The longest total lunar eclipse of the XXIe century was blush our satellite Friday, dazzling the spectators in the world, while the planet Mars, almost close to the Earth, was full of sparkle. For a lunar eclipse to occur it is necessary that there is an alignment near perfect, the Sun, the Earth and the Moon. Our planet, between our star and the Moon casts its shadow on its natural satellite.
Deprived of the rays of the Sun, the Moon has darkened and took on a hue brick because the earth’s atmosphere deflects the red rays of the solar light into the interior of the cone of shadow. The Moon could then send it back.
The eclipse, which corresponds to the time when the Moon plunges into the Earth’s shadow, was visible, partially or totally, in one half of the world (including the hemisphere that is). It could be observed, depending on the weather conditions, from Africa, Europe, Asia and Australia.
The phenomenon full (penumbra included, imperceptible to the naked eye) started at 17: 14 GMT and was completed at 23h28 GMT. The real show started at 18h24 GMT. The most interesting moment of the eclipse, when the Moon was completely within the shadow cone projected by the Earth, took place at 19: 30 GMT and ended at 21h13 GMT. This phase of “totality” lasted 1 hour 43 mins (103 mins), the longest lunar eclipse of the XXIe century.
Kenya to Berlin, passing through Tunisia
“It is so interesting to see at what point the moon is red, as if it was covered with blood,” exclaimed Marion Rotich, the mother of a family trying to observe the phenomenon with his two daughters in Naivasha, in southern Kenya.
Near lake Magadi, an isolated region far from the light pollution of cities, 100 km south-west of Nairobi, a couple, Susan Murabana and Daniel Chu Owen, had set up his telescope so that the inhabitants of the neighbourhood to admire the eclipse.
“We had already done this on the occasion of the solar eclipse in 2016,” said Susan Murabana. Some 300 members of the local community, for most Maasai, were then come to use their telescope. “It is well to give such an opportunity to people like these”.
“Until today, I thought that Mars, Jupiter and the other planets were in the imagination of scientists,” said AFP one of the young observers, Purity Sailepo, 16 years old. “But now that I’ve seen this, I can believe it and I want to be an astronomer to tell the other”.
At the same time, in Tunis, more than 2000 people had gathered at the Cité des Sciences in the capital to admire the eclipse. Amazed by the color change of the satellite, men, women and especially children with binoculars waiting for their turn to look at the moon through telescopes. Other ran, laptop in hand.
“I hope that this eclipse will bring us happiness and peace”, had hoped to Karima, age 46, binoculars in hand.
In Berlin, people gathered on the Drachenberg, a hill which rises a few hundred metres to the west of Berlin. “For people who live today, it is a unique event,” commented Sven Melchert, director of the association of friends of the stars of Heppenheim, west Germany, quoted by the news agency DPA.
Frustration in London
The rains of the monsoon season, the thick clouds have hidden the moon in a great part of India and its neighbours, which would have had to have a stunning view. Same disappointment in a good part of Europe, where thick clouds disrupted the lunar.

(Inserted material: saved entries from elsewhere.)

import Summits.QuantumFields.YangMills.Theorems.BalabanUVNodesN15KingModelCurvedKnitField
import HarnessLib

/-!
# Route «BalabanUVNodes» (cluster K4 «SpineRates»), Track-A DAG node N15 = NE2 — PART Ω-f, CLOSED EDITION: the curved knit's King inhabitant with a NON-CONSTANT `𝔲(N)`-valued
# gauge field `A′` (file 4 `uN_hasMaj_idef_curvDressed_kingTorus_king_field`) with the Neumann smallness DISCHARGED and the fit letter ABSORBED — a hypothesis-free η-rate
# statement for King's propagator dressed by `Ad(e^{η′A′(x)})`, `A′` small and slowly varying

Cell `pub-ymgap`, WIDTH SEAT `pub-ymgap-dag-n15-w2` (director-ym №197 ∕ HUMAN RULING D-0149), generation 3, file 5.  `bears_on: R4∕N15 · K3⁷ SpineGivenEndpointR13SepCoPH
(stmt-QuantumFields-20544)`.  Filed `--kind proof --supports stmt-QuantumFields-20544 --as helper` — COUNT-NEUTRAL; theorems only (0 `def`, 0 `sorry`).  Imports BY NAME this seat's
file 4 `…N15KingModelCurvedKnitField` (through it dag-n15-e's Ω-c `knitConst_le` and this seat's p599926 `basisConst_le_sqrt_card_of_traceForm`); nothing re-declared.

WHY.  File 4 displays, besides the potential's three letters, the knit's Neumann smallness `β·R_V(2a₀, 0, 2g_A)·c_d·c_r < 1` and carries p595387's raw majorant (inductive-datum
defect + fit letters).  As in this seat's file 1 for the constant datum: the row letter `R_V(t, 0, t)` is LINEAR-bounded in `t ∈ [0, 1]` (§1), the fit letter at `r = g = G₂ = t`
carries one factor `η = L^{−K}` in every summand (§2), so ONE small-field bound `a₀` (depending on the rung's `β, δ`, on `d` and on the fibre dimension) makes the smallness hold
and puts the whole majorant in the form `C·θ_K·e^{−(δ∕2)d}`, `θ_K = (L^K)^{−γ∕2} + (L^K)^{−α}` (§3).

WHAT: §1 `expRowLetter_field_eq` ∕ `expRowLetter_field_le`; §2 `expFitLetter_field_eq` ∕ `expFitLetter_field_le`; §3 `knitFieldConst_le` (pure arithmetic after Ω-c's `knitConst_le`),
★★ `uN_hasMaj_idef_curvDressed_kingTorus_king_field_closed` (`∃ δ C a₀ > 0, ∀ K ≥ 1, cube 2L^e, 0 < m² ≤ m₀², Msz, ∀ A′` skew-Hermitian with `‖A′‖ ≤ a₀`, `‖A′(y′) − A′(y′ − e_ν)‖ ≤ η′a₀`,
`‖∇_ν∇_μA′‖ ≤ η′a₀`: majorant `C·θ_K·e^{−(δ∕2)|y−y′|_T}`; displayed NOTHING but the three small-field bounds, the skew-Hermitian values and `he`).

HONEST FRAMING ∕ LIMITS.  Arithmetic over file 4; King's `A = 0` propagator at the FLAT base point dressed by a LINEARISED transporter (coarse generator = block mean) — a positive
control ∕ non-vacuity certificate of the curved knit for the programme's fibre, NOT an estimate of Bałaban's `G(U)`; nothing of [B6]∕[B9] asserted ((3.35)–(3.37) p. 396, (3.50)
p. 400, Thm 3.1 (3.42) p. 397, (3.63)–(3.65) pp. 402–403 cited as SHAPES ∕ MECHANISM).  NE2⁺ NOT PRINTED ∕ NOT proved for d = 4; N15 NOT discharged; K3⁷ OPEN; counts UNMOVED
(typed 28∕28 · discharged 5∕27, A 5∕28); one finite 𝕋⁴ at fixed ε — NOT infinite volume, NOT OS on ℝ⁴, NOT a mass gap, NOT Clay; R4 closes the conditional finite-𝕋⁴ rung
`BalabanLadder.UV` only.  Restate-immune (no Theses import).
-/

set_option autoImplicit false

noncomputable section
open scoped BigOperators Matrix Matrix.Norms.Frobenius

namespace Summit.QuantumFields.YangMills.BalabanUVNodes.N15.CurvedSpecies

open Real Finset NormedSpace
open Literature.MathematicalPhysics.QuantumFieldTheory.Balaban1983to89
open Literature.MathematicalPhysics.QuantumFieldTheory.Balaban1983to89.B11SectG (BlockNorm HasMaj)
open Literature.MathematicalPhysics.QuantumFieldTheory.Balaban1983to89.T4EtaRateDefect (idef)
open Literature.MathematicalPhysics.QuantumFieldTheory.Balaban1983to89.T4EtaRateCoeffDefect (pull)
open Literature.MathematicalPhysics.QuantumFieldTheory.Balaban1983to89.B5Prop11Plancherel (Tor fine unitVec)
open Literature.MathematicalPhysics.QuantumFieldTheory.King1986.Torus (blockOf tdistT)
open Literature.MathematicalPhysics.QuantumFieldTheory.Balaban1983to89.Beta.AveragingCorrectionJets (adCLM)
open Literature.Barriers.QuantumFields (traceForm)
open Summit.QuantumFields.YangMills.BalabanUVNodes.N15.VectorPiece (unitTorusGeoS)
open Summit.QuantumFields.YangMills.BalabanUVNodes.N15.MatrixSpecies (liftMap liftBlk coordMat basisConst basisConst_nonneg)
open Summit.QuantumFields.YangMills.BalabanUVNodes.N15.BackgroundLayer (liftPair blkPair)
open Summit.QuantumFields.YangMills.BalabanUVNodes.N15KingModelRung.Curved (kingGT kingGT₁ knitConst_le)

section Closed

variable (ι J : Type) [Fintype ι] [Fintype J]

/-! ## §1 The row letter of a field -/

/-- THE ROW LETTER OF A FIELD WITH `r = g = t`, `r_B = 0`, EXPLICIT: `R_V(t, 0, t) = κet(|ι| + |ι|³) + |ι||J|(|ι|(κet)² + κet)`. [folklore] -/
theorem expRowLetter_field_eq (κ t : ℝ) :
    expRowLetter ι J κ t 0 t = κ * Real.exp 1 * t * ((Fintype.card ι : ℝ) + (Fintype.card ι : ℝ) ^ 3) +
      (Fintype.card ι : ℝ) * ((Fintype.card J : ℝ) * ((Fintype.card ι : ℝ) * (κ * Real.exp 1 * t) ^ 2 + κ * Real.exp 1 * t)) := by
  unfold expRowLetter curvRowLetter
  ring

/-- … LINEAR-BOUNDED in `t ∈ [0, 1]`, monotone in the basis constant `κ ≤ s`: `R_V(t, 0, t) ≤ t·(se(|ι| + |ι|³) + |ι||J|(|ι|s²e² + se))`. [folklore] -/
theorem expRowLetter_field_le {κ s t : ℝ} (hκ : 0 ≤ κ) (hκs : κ ≤ s) (ht0 : 0 ≤ t) (ht1 : t ≤ 1) :
    expRowLetter ι J κ t 0 t ≤ t * (s * Real.exp 1 * ((Fintype.card ι : ℝ) + (Fintype.card ι : ℝ) ^ 3) +
      (Fintype.card ι : ℝ) * ((Fintype.card J : ℝ) * ((Fintype.card ι : ℝ) * (s * Real.exp 1) ^ 2 + s * Real.exp 1))) := by
  rw [expRowLetter_field_eq]
  have he : 0 ≤ Real.exp 1 := Real.exp_nonneg 1
  have hs : 0 ≤ s := hκ.trans hκs
  have hk : (0 : ℝ) ≤ Fintype.card ι := Nat.cast_nonneg _
  have hkJ : (0 : ℝ) ≤ Fintype.card J := Nat.cast_nonneg _
  have h1 : κ * Real.exp 1 * t ≤ s * Real.exp 1 * t := by gcongr
  have h2 : (κ * Real.exp 1 * t) ^ 2 ≤ t * (s * Real.exp 1) ^ 2 := by
    have h3 : κ * Real.exp 1 * t ≤ s * Real.exp 1 * 1 := by gcongr
    have h4 : 0 ≤ κ * Real.exp 1 * t := by positivity
    calc (κ * Real.exp 1 * t) ^ 2 = (κ * Real.exp 1 * t) * (κ * Real.exp 1 * t) := sq _
      _ ≤ (s * Real.exp 1 * 1) * (s * Real.exp 1 * t) := mul_le_mul h3 (by gcongr) h4 (by positivity)
      _ = t * (s * Real.exp 1) ^ 2 := by ring
  have h5 : κ * Real.exp 1 * t ≤ t * (s * Real.exp 1) := by linarith
  calc κ * Real.exp 1 * t * ((Fintype.card ι : ℝ) + (Fintype.card ι : ℝ) ^ 3) +
        (Fintype.card ι : ℝ) * ((Fintype.card J : ℝ) * ((Fintype.card ι : ℝ) * (κ * Real.exp 1 * t) ^ 2 + κ * Real.exp 1 * t))
      ≤ t * (s * Real.exp 1) * ((Fintype.card ι : ℝ) + (Fintype.card ι : ℝ) ^ 3) +
        (Fintype.card ι : ℝ) * ((Fintype.card J : ℝ) * ((Fintype.card ι : ℝ) * (t * (s * Real.exp 1) ^ 2) + t * (s * Real.exp 1))) := by gcongr
    _ = _ := by ring

/-! ## §2 The fit letter of a field -/

/-- THE FIT LETTER OF A FIELD WITH `r = g = G₂ = t`, `r_B = g_B = 0`, EXPLICIT (the knit's fit arguments `o = d′ηt`, `o_t = d′ηt + ηt`, `o_W = 0`, `o_D = (d′+1)ηt` at spacing `η`):
every summand carries exactly one factor `η`. [folklore] -/
theorem expFitLetter_field_eq (κ t η d' : ℝ) :
    expFitLetter ι J κ t 0 t (d' * η * t) (d' * η * t + η * t) (d' * η * 0 + η * 0) ((d' + 1) * η * t) η =
      η * ((Fintype.card ι : ℝ) * (κ * (Real.exp 1 * d' * t + 2 * Real.exp 1 * t ^ 2)) +
        (Fintype.card ι : ℝ) ^ 3 * (κ * (Real.exp 1 * (d' * t + t) + 2 * Real.exp 1 * t ^ 2)) +
        (Fintype.card ι : ℝ) * ((Fintype.card J : ℝ) * (2 * (Fintype.card ι : ℝ) * (κ * (Real.exp 1 * d' * t + 2 * Real.exp 1 * t ^ 2)) * (κ * Real.exp 1 * t) +
          κ * ((d' + 1) * t + 2 * Real.exp 1 * t ^ 2)))) := by
  unfold expFitLetter curvFitLetter gradFitLetter
  ring

/-- … BOUNDED BY `η` TIMES A CONSTANT for `t ∈ [0, 1]`, `κ ≤ s`: the fit part of the η-rate is an η-RATE letter uniformly in the small field. [folklore] -/
theorem expFitLetter_field_le {κ s t η d' : ℝ} (hκ : 0 ≤ κ) (hκs : κ ≤ s) (ht0 : 0 ≤ t) (ht1 : t ≤ 1) (hη : 0 ≤ η) (hd : 0 ≤ d') :
    expFitLetter ι J κ t 0 t (d' * η * t) (d' * η * t + η * t) (d' * η * 0 + η * 0) ((d' + 1) * η * t) η ≤
      η * ((Fintype.card ι : ℝ) * (s * (Real.exp 1 * d' + 2 * Real.exp 1)) +
        (Fintype.card ι : ℝ) ^ 3 * (s * (Real.exp 1 * (d' + 1) + 2 * Real.exp 1)) +
        (Fintype.card ι : ℝ) * ((Fintype.card J : ℝ) * (2 * (Fintype.card ι : ℝ) * (s * (Real.exp 1 * d' + 2 * Real.exp 1)) * (s * Real.exp 1) +
          s * ((d' + 1) + 2 * Real.exp 1)))) := by
  rw [expFitLetter_field_eq]
  have he : 0 ≤ Real.exp 1 := Real.exp_nonneg 1
  have ht2 : t ^ 2 ≤ 1 := pow_le_one₀ ht0 ht1
  have hk : (0 : ℝ) ≤ Fintype.card ι := Nat.cast_nonneg _
  have hkJ : (0 : ℝ) ≤ Fintype.card J := Nat.cast_nonneg _
  have hs : 0 ≤ s := hκ.trans hκs
  have h1 : Real.exp 1 * d' * t + 2 * Real.exp 1 * t ^ 2 ≤ Real.exp 1 * d' + 2 * Real.exp 1 := by nlinarith [mul_nonneg he hd]
  have h2 : Real.exp 1 * (d' * t + t) + 2 * Real.exp 1 * t ^ 2 ≤ Real.exp 1 * (d' + 1) + 2 * Real.exp 1 := by nlinarith [mul_nonneg he hd]
  have h3 : (d' + 1) * t + 2 * Real.exp 1 * t ^ 2 ≤ (d' + 1) + 2 * Real.exp 1 := by nlinarith
  have h4 : κ * Real.exp 1 * t ≤ s * Real.exp 1 := by nlinarith [mul_nonneg hκ he, mul_nonneg hs he]
  have h10 : 0 ≤ Real.exp 1 * d' * t + 2 * Real.exp 1 * t ^ 2 := by positivity
  gcongr

/-! ## §3 The closed statement -/

/-- THE KNIT's η-RATE CONSTANT FOR A FIELD UNDER THE SMALL-FIELD CHOICE (pure arithmetic, after dag-n15-e's `knitConst_le`): smallness `βRc ≤ ½`, fit `F ≤ Φθ` ⟹
`2c(mθ(1 + 2βR) + 2β²F) ≤ (2cm + 2m + 4cβ²Φ + 1)θ`. [folklore] -/
theorem knitFieldConst_le {c m θ β R F Φ : ℝ} (hc : 0 ≤ c) (hm : 0 ≤ m) (hθ : 0 ≤ θ) (hF : F ≤ Φ * θ) (hq : β * R * c ≤ 1 / 2) :
    2 * c * (m * θ * (1 + 2 * β * R) + 2 * β ^ 2 * F) ≤ (2 * c * m + 2 * m + 4 * c * β ^ 2 * Φ + 1) * θ := by
  have hT1 : 2 * c * (m * θ * (1 + 2 * β * R)) ≤ (2 * c * m + 2 * m) * θ := by
    have h := mul_le_mul_of_nonneg_left hq (show 0 ≤ 4 * m * θ by positivity)
    have e1 : 2 * c * (m * θ * (1 + 2 * β * R)) = 2 * c * m * θ + 4 * m * θ * (β * R * c) := by ring
    have e2 : (2 * c * m + 2 * m) * θ = 2 * c * m * θ + 4 * m * θ * (1 / 2) := by ring
    rw [e1, e2]; linarith
  have hT2 : 2 * c * (2 * β ^ 2 * F) ≤ 4 * c * β ^ 2 * Φ * θ := by
    have := mul_le_mul_of_nonneg_left hF (show 0 ≤ 4 * c * β ^ 2 by positivity); linarith
  nlinarith

variable {d : ℕ} (L : ℕ) [NeZero L]
variable {n : Type} [Fintype n] [DecidableEq n] {κ : Type} [Fintype κ] [DecidableEq κ] (e : Matrix n n ℂ ≃L[ℝ] (κ → ℝ))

To the north of London, on the terrace of Alexandra Palace, hundreds of people have been frustrated by the clouds obscuring any view of the sky. With a dose of very british humour, they are consolées singing “Total eclipse of the heart”, international hit of the local singer Bonnie Tyler, released in 1983.
In a small resort town in the county of Dorset, in the south-west of England), observers were found on the beaches and cliffs, hoping for a clearing in the sky, without success. “It is disappointing,” said Tish Adams, 67 years of age. “I took a few pictures but there was nothing other than a small streak of pink in the sky. It would have been so good to see her”.
Those who have gathered in Rio de Janeiro have had more luck, grabbing the red Moon in the night sky clear with their camera. “I found it very nice, and I liked even more the planet Mars that could be seen just to the side of the moon”, was pleased with Talita Oliveira, 34 years old.
The other star of the night was Mars, which is located just 57.6 million kilometers from Earth. The naked eye can see a bright dot, whereas with a refractor or a telescope, it is possible to observe it in details. It was the second total lunar eclipse of 2018, the first of which took place on 31 January.